Solving part of the problem set:
You have two individual demand curves:
P = 1000 – QUS and P = 500 - QCAN
The individual marginal revenue curves were given as:
MRUS = 1000 – 2QUS and MRCAN = 500 – 2QCAN
Now, with a combined market (unable to separate the U.S. market from the Canadian market) the demand curve (one) faced by the pharmaceutical company intersects the price axis at 1000 as before, and is written as follows:
P = 1000 – Q [for 0 < Q < 500] and P = 750 – .5Q [for 500 < Q < 1500].
The demand curve intersects the price axis at P = $1,000 (Q = 0), has a slop of -1 for Q between 0 and 500, and then kinks out so that it has a slope of -1/2 (rise is 1 and run is -2) for Q between 500 and 1,500, which is here the new demand curve intersects the Q axis. This can be seen in the Q(Combined) column below.

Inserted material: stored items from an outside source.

/-- **The half `t ≥ √x` of the hyperbola method** (outer variable `a = d₂`, smooth weight
`Φ_t((n+h₂)/a) = φ(log((n+h₂)/a) - u)`): with `F`, `hF` as in `abs_crossB_le`, `|φ| ≤ B_φ`,
`|φ'| ≤ B₁`, and `[L₁, [L₂, a]] ≤ Q_max`,
`|∑_{n ≤ x} F(n+h₁) 1_{L₁∣n+h₁} 1_{L₂∣n+h₂} 1_{a∣n+h₂} φ(log((n+h₂)/a) - u)|
≤ Y (L₁|h₂-h₁|+1)²/[L₁,[L₂,a]] · (B_φ + B₁ log(x + h₂))` — one class modulo `[L₁,[L₂,a]]`, then Abel
summation (`abs_sum_Icc_mul_le_of_partial`) against the slowly varying weight, whose variation is
`≤ B₁ log(x+h₂)` (`sum_abs_bump_log_sub_le`), the partial sums being instances of `hF` with `f ≡ 1`.
[cite: TaoTeravainen2021, proof of Proposition 7.2 (the case `t ≥ √x`: "using summation by parts to
deal with the slowly varying function `Φ_t((n+h₂)/d₂)`, we can again bound this expression by (7.15)")] -/
theorem abs_crossA_le (F : ℕ → ℝ) {x : ℕ} {Qmax Y : ℝ} (hY : 0 ≤ Y)
    (hF : ∀ (Q₁ : ℕ), 0 < Q₁ → (Q₁ : ℝ) ≤ Qmax →
      ∀ (a : ℤ), (((Int.gcd a Q₁ : ℕ) : ℝ) + 1) ^ 2 ≤ x →
      ∀ (f : ℤ → ℝ), (∀ k, |f k| ≤ 1) → (∀ k : ℤ, f (k + q) = f k) →
      ∀ (N₁ N₂ : ℕ), 1 ≤ N₁ → (N₂ : ℝ) ≤ 2 * x →
        |∑ N ∈ (Icc N₁ N₂).filter (fun N : ℕ => (N : ℤ) ≡ a [ZMOD Q₁]),
            F N * f (((N : ℤ) - a) / Q₁)| ≤ Y * (((Int.gcd a Q₁ : ℕ) : ℝ) + 1) ^ 2 / Q₁)
    {φ : ℝ → ℝ} (hφ : IsBump φ) {Bφ B₁ : ℝ} (hBφ : ∀ u, |φ u| ≤ Bφ) (hB₁ : ∀ u, |deriv φ u| ≤ B₁)
    {h₁ h₂ : ℕ} (hne : h₁ ≠ h₂) (hx : 1 ≤ x) (hh₁ : h₁ ≤ x) {L₁ L₂ a : ℕ} (hL₁ : 1 ≤ L₁)
    (hL₂ : 1 ≤ L₂) (ha : 1 ≤ a) (hQ : ((Nat.lcm L₁ (Nat.lcm L₂ a) : ℕ) : ℝ) ≤ Qmax)
    (hgcd : ((L₁ : ℝ) * (((h₂ : ℤ) - h₁).natAbs : ℕ) + 1) ^ 2 ≤ x) (u : ℝ) :
    |∑ n ∈ Icc 1 x, (if L₁ ∣ n + h₁ ∧ L₂ ∣ n + h₂ ∧ a ∣ n + h₂ then
        F (n + h₁) * φ (Real.log (((n + h₂) / a : ℕ) : ℝ) - u) else 0)| ≤
      Y * ((L₁ : ℝ) * (((h₂ : ℤ) - h₁).natAbs : ℕ) + 1) ^ 2 / (Nat.lcm L₁ (Nat.lcm L₂ a) : ℕ) *
        (Bφ + B₁ * Real.log ((x : ℝ) + h₂)) := by
  set M : ℕ := Nat.lcm L₂ a with hM
  set Q₁ : ℕ := Nat.lcm L₁ M with hQ₁
  set Δ : ℤ := (h₂ : ℤ) - h₁ with hΔ
  have hΔ0 : Δ ≠ 0 := by
    rw [hΔ, sub_ne_zero]
    exact_mod_cast hne.symm
  have hM0 : 0 < M := Nat.lcm_pos (by omega) (by omega)
  have hQ₁0 : 0 < Q₁ := Nat.lcm_pos (by omega) hM0
  have hBφ0 : 0 ≤ Bφ := (abs_nonneg _).trans (hBφ 0)
  have hB₁0 : 0 ≤ B₁ := (abs_nonneg _).trans (hB₁ 0)
  have hx1 : (1 : ℝ) ≤ (x : ℝ) + h₂ := by
    have : (0 : ℝ) ≤ h₂ := Nat.cast_nonneg _
    have : (1 : ℝ) ≤ x := by exact_mod_cast hx
    linarith
  have hlog0 : 0 ≤ Real.log ((x : ℝ) + h₂) := Real.log_nonneg hx1
  have hRHS : 0 ≤ Y * ((L₁ : ℝ) * ((Δ.natAbs : ℕ) : ℝ) + 1) ^ 2 / (Q₁ : ℝ) *
      (Bφ + B₁ * Real.log ((x : ℝ) + h₂)) := by positivity
  by_cases hsol : ∃ n ∈ Icc 1 x, L₁ ∣ n + h₁ ∧ L₂ ∣ n + h₂ ∧ a ∣ n + h₂
  swap
  · rw [Finset.sum_eq_zero (fun n hn => if_neg (fun h => hsol ⟨n, hn, h⟩)), abs_zero]
    exact hRHS
  obtain ⟨n₀, -, hL₁n₀, hL₂n₀, han₀⟩ := hsol
  set N₀ : ℤ := ((n₀ + h₁ : ℕ) : ℤ) with hN₀
  have h1 : (L₁ : ℤ) ∣ N₀ := by rw [hN₀]; exact_mod_cast hL₁n₀
  have h2 : (M : ℤ) ∣ N₀ + Δ := by
    have : M ∣ n₀ + h₂ := Nat.lcm_dvd hL₂n₀ han₀
    have h' : N₀ + Δ = ((n₀ + h₂ : ℕ) : ℤ) := by rw [hN₀, hΔ]; push_cast; ring
    rw [h']; exact_mod_cast this
  -- the system as one congruence on `N = n + h₁`
  have hiff : ∀ n : ℕ, (L₁ ∣ n + h₁ ∧ L₂ ∣ n + h₂ ∧ a ∣ n + h₂) ↔
      ((n + h₁ : ℕ) : ℤ) ≡ N₀ [ZMOD (Q₁ : ℕ)] := by
    intro n
    rw [hQ₁, ← dvd_and_dvd_add_iff_modEq h1 h2]
    have h' : ((n + h₁ : ℕ) : ℤ) + Δ = ((n + h₂ : ℕ) : ℤ) := by rw [hΔ]; push_cast; ring
    rw [h', Int.natCast_dvd_natCast, Int.natCast_dvd_natCast, hM]
    constructor
    · rintro ⟨ha', hb', hc⟩
      exact ⟨ha', Nat.lcm_dvd hb' hc⟩
    · rintro ⟨ha', hbc⟩
      exact ⟨ha', (Nat.dvd_lcm_left _ _).trans hbc, (Nat.dvd_lcm_right _ _).trans hbc⟩
  -- the smooth weight as a function of `N`
  set δ : ℝ := (h₂ : ℝ) - h₁ with hδ
  set c : ℝ := Real.log a + u with hc
  set w : ℕ → ℝ := fun N => φ (Real.log ((N : ℝ) + δ) - c) with hw
  have ha0 : (a : ℝ) ≠ 0 := by exact_mod_cast (show a ≠ 0 by omega)
  have hweight : ∀ n : ℕ, 1 ≤ n → a ∣ n + h₂ →
      φ (Real.log (((n + h₂) / a : ℕ) : ℝ) - u) = w (n + h₁) := by
    intro n hn1 han
    simp only [hw]
    have hpos : (0 : ℝ) < ((n + h₂ : ℕ) : ℝ) := by
      have : 0 < n + h₂ := by omega
      exact_mod_cast this
    have hcast : (((n + h₂) / a : ℕ) : ℝ) = ((n + h₂ : ℕ) : ℝ) / a := Nat.cast_div han ha0
    have hN : ((n + h₁ : ℕ) : ℝ) + δ = ((n + h₂ : ℕ) : ℝ) := by rw [hδ]; push_cast; ring
    rw [hcast, hN, Real.log_div hpos.ne' ha0, hc]
    ring_nf
  -- rewrite the sum over `N = n + h₁`
  set G : ℕ → ℝ := fun N => if (N : ℤ) ≡ N₀ [ZMOD (Q₁ : ℕ)] then F N else 0 with hG
  have hsum : ∑ n ∈ Icc 1 x, (if L₁ ∣ n + h₁ ∧ L₂ ∣ n + h₂ ∧ a ∣ n + h₂ then
        F (n + h₁) * φ (Real.log (((n + h₂) / a : ℕ) : ℝ) - u) else 0) =
      ∑ N ∈ Icc (1 + h₁) (x + h₁), G N * w N := by
    rw [← Finset.map_add_right_Icc, Finset.sum_map]
    refine Finset.sum_congr rfl fun n hn => ?_
    have hn1 : 1 ≤ n := (mem_Icc.mp hn).1
    simp only [addRightEmbedding_apply, hG]
    by_cases hcn : L₁ ∣ n + h₁ ∧ L₂ ∣ n + h₂ ∧ a ∣ n + h₂
    · rw [if_pos hcn, if_pos ((hiff n).mp hcn), hweight n hn1 hcn.2.2]
    · rw [if_neg hcn, if_neg (fun h => hcn ((hiff n).mpr h)), zero_mul]
  rw [hsum]
  -- the partial sums, by `hF` with `f ≡ 1`
  have hgcd' : (((Int.gcd N₀ Q₁ : ℕ) : ℝ) + 1) ^ 2 ≤ ((L₁ : ℝ) * ((Δ.natAbs : ℕ) : ℝ) + 1) ^ 2 := by
    have := gcd_le_of_dvd_of_dvd_add (M := M) hL₁ hΔ0 h1 h2
    have h' : ((Int.gcd N₀ Q₁ : ℕ) : ℝ) ≤ (L₁ : ℝ) * ((Δ.natAbs : ℕ) : ℝ) := by
      rw [hQ₁]; exact_mod_cast this
    have h0 : (0 : ℝ) ≤ ((Int.gcd N₀ Q₁ : ℕ) : ℝ) := Nat.cast_nonneg _
    nlinarith
  set S : ℝ := Y * ((L₁ : ℝ) * ((Δ.natAbs : ℕ) : ℝ) + 1) ^ 2 / (Q₁ : ℝ) with hS
  have hS0 : 0 ≤ S := by positivity
  have hpartial : ∀ N ∈ Icc (1 + h₁) (x + h₁), |∑ K ∈ Icc (1 + h₁) N, G K| ≤ S := by
    intro N hN
    rw [mem_Icc] at hN
    have hx2 : (N : ℝ) ≤ 2 * x := by
      have h' : (N : ℝ) ≤ ((x + h₁ : ℕ) : ℝ) := by exact_mod_cast hN.2
      push_cast at h'
      have : (h₁ : ℝ) ≤ x := by exact_mod_cast hh₁
      linarith
    have hb' := hF Q₁ hQ₁0 hQ N₀ (hgcd'.trans hgcd) (fun _ => 1) (fun _ => by simp)
      (fun _ => rfl) (1 + h₁) N (by omega) hx2
    simp only [mul_one, Finset.sum_filter] at hb'
    calc |∑ K ∈ Icc (1 + h₁) N, G K| ≤ Y * (((Int.gcd N₀ Q₁ : ℕ) : ℝ) + 1) ^ 2 / Q₁ := hb'
      _ ≤ S := by rw [hS]; gcongr
  -- the weight: size and variation
  have hwB : |w (x + h₁)| ≤ Bφ := hBφ _
  have hwV : ∑ N ∈ Ico (1 + h₁) (x + h₁), |w (N + 1) - w N| ≤ B₁ * Real.log ((x : ℝ) + h₂) := by
    have hδpos : 0 < ((1 + h₁ : ℕ) : ℝ) + δ := by
      rw [hδ]; push_cast
      have : (0 : ℝ) ≤ h₂ := Nat.cast_nonneg _
      linarith
    have hv := sum_abs_bump_log_sub_le hφ hB₁ c (N₁ := 1 + h₁) (N₂ := x + h₁) (by omega) hδpos
    have hend : ((x + h₁ : ℕ) : ℝ) + δ = (x : ℝ) + h₂ := by rw [hδ]; push_cast; ring
    have hstart : ((1 + h₁ : ℕ) : ℝ) + δ = 1 + h₂ := by rw [hδ]; push_cast; ring
    rw [hend, hstart] at hv
    have hlog1 : 0 ≤ Real.log (1 + (h₂ : ℝ)) := Real.log_nonneg (by
      have : (0 : ℝ) ≤ h₂ := Nat.cast_nonneg _
      linarith)
    calc ∑ N ∈ Ico (1 + h₁) (x + h₁), |w (N + 1) - w N|
        = ∑ N ∈ Ico (1 + h₁) (x + h₁),
            |φ (Real.log ((N : ℝ) + 1 + δ) - c) - φ (Real.log ((N : ℝ) + δ) - c)| := by
          refine Finset.sum_congr rfl fun N _ => ?_
          simp only [hw]
          push_cast
          ring_nf
      _ ≤ B₁ * (Real.log ((x : ℝ) + h₂) - Real.log (1 + (h₂ : ℝ))) := hv
      _ ≤ B₁ * Real.log ((x : ℝ) + h₂) := by
          apply mul_le_mul_of_nonneg_left _ hB₁0
          linarith
  have := abs_sum_Icc_mul_le_of_partial G w hS0 hpartial hwB hwV
  simpa only [hS] using this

Price Q(US) Q(CAN) Q(Combined)
$1,000.00 0 0 0
$900.00 100 0 100
$800.00 200 0 200
$700.00 300 0 300
$600.00 400 0 400
$500.00 500 0 500
$400.00 600 100 700
$300.00 700 200 900
$200.00 800 300 1100
$100.00 900 400 1300
$- 1000 500 1500
We can now figure out the marginal revenue functions for this demand curve. (Since the demand curve is kinked it will have two marginal revenue functions.)
MR = 1000 – 2Q [for 0 < Q < 500] and then MR = 750 – Q [for 500 < Q < 1500].
Using both of these marginal revenue functions and your marginal cost function, set marginal revenue equal to marginal cost to determine which of the two resulting price-quantity combinations maximizes the pharmaceutical company’s profits. That is, find the quantities that equate each of the marginal revenue functions with the firm’s marginal cost, plug these numbers back into their respective demand function segments above (i.e., for Q ≤ 500 use the first demand segment, and for Q > 500 use the second demand segment) and then determine which of these two price-quantity combinations maximizes the firms profits given that it has to charge the same price in both markets.